[Records from a data collection]
#####

/-- **`31` is a CYCLIC KOLYVAGIN LEVEL for `(T₀, 5)`** (`31 ∤ 5·N_{T₀}`, `31 ≡ 1`, `a_31(T₀) ≡ 2 (mod 5)`, `#T̃₀(𝔽_31)[5] ≤ 5`).
[cite: Kim2022StructureSelmer, §1.2.2 (PDF p. 5)] -/
theorem minTwist11_isCyclicKolyvaginLevel_5_31 :
    haveI := minTwist11_isGloballyMinimal; haveI := Fact.mk (by norm_num : Nat.Prime 5);
    IsCyclicKolyvaginLevel (((⟨1, 0, 1, -487, -4479⟩ : WeierstrassCurve ℤ).map (Int.castRingHom ℚ))) 5 31 := by
  haveI := minTwist11_isElliptic
  haveI := minTwist11_isGloballyMinimal
  haveI := Fact.mk (by norm_num : Nat.Prime 5)
  haveI : Fact (Nat.Prime 31) := ⟨by norm_num⟩
  have hℓ : Kato.IsKolyvaginPrime (((⟨1, 0, 1, -487, -4479⟩ : WeierstrassCurve ℤ).map (Int.castRingHom ℚ))) 5 1 31 :=
    isKolyvaginPrime_of_intModel_of_card minTwist11_intModel 5 1 31 (by norm_num) (by decide +kernel) (by decide)
      minTwist11_card_31 (by norm_num)
  refine ⟨⟨Nat.squarefree_iff_nodup_primeFactorsList (by norm_num) |>.mpr (by simp), fun ℓ hℓ' ↦ ?_⟩, fun ℓ hℓ' hdvd ↦ ?_⟩
  · rw [show (31 : ℕ).primeFactors = {31} from (Nat.Prime.primeFactors (by norm_num)), Finset.mem_singleton] at hℓ'
    exact hℓ' ▸ hℓ
  · obtain rfl := (Nat.prime_dvd_prime_iff_eq hℓ'.out (by norm_num)).mp hdvd
    exact card_torsion_le_of_intModel_of_card minTwist11_intModel 5 31 minTwist11_card_31 (by norm_num)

#####

### Task statement
Print every record above exactly as written.

### Exercise response
/-- **`31` is a CYCLIC KOLYVAGIN LEVEL for `(T₀, 5)`** (`31 ∤ 5·N_{T₀}`, `31 ≡ 1`, `a_31(T₀) ≡ 2 (mod 5)`, `#T̃₀(𝔽_31)[5] ≤ 5`).
[cite: Kim2022StructureSelmer, §1.2.2 (PDF p. 5)] -/
theorem minTwist11_isCyclicKolyvaginLevel_5_31 :
    haveI := minTwist11_isGloballyMinimal; haveI := Fact.mk (by norm_num : Nat.Prime 5);
    IsCyclicKolyvaginLevel (((⟨1, 0, 1, -487, -4479⟩ : WeierstrassCurve ℤ).map (Int.castRingHom ℚ))) 5 31 := by
  haveI := minTwist11_isElliptic
  haveI := minTwist11_isGloballyMinimal
  haveI := Fact.mk (by norm_num : Nat.Prime 5)
  haveI : Fact (Nat.Prime 31) := ⟨by norm_num⟩
  have hℓ : Kato.IsKolyvaginPrime (((⟨1, 0, 1, -487, -4479⟩ : WeierstrassCurve ℤ).map (Int.castRingHom ℚ))) 5 1 31 :=
    isKolyvaginPrime_of_intModel_of_card minTwist11_intModel 5 1 31 (by norm_num) (by decide +kernel) (by decide)
      minTwist11_card_31 (by norm_num)
  refine ⟨⟨Nat.squarefree_iff_nodup_primeFactorsList (by norm_num) |>.mpr (by simp), fun ℓ hℓ' ↦ ?_⟩, fun ℓ hℓ' hdvd ↦ ?_⟩
  · rw [show (31 : ℕ).primeFactors = {31} from (Nat.Prime.primeFactors (by norm_num)), Finset.mem_singleton] at hℓ'
    exact hℓ' ▸ hℓ
  · obtain rfl := (Nat.prime_dvd_prime_iff_eq hℓ'.out (by norm_num)).mp hdvd
    exact card_torsion_le_of_intModel_of_card minTwist11_intModel 5 31 minTwist11_card_31 (by norm_num)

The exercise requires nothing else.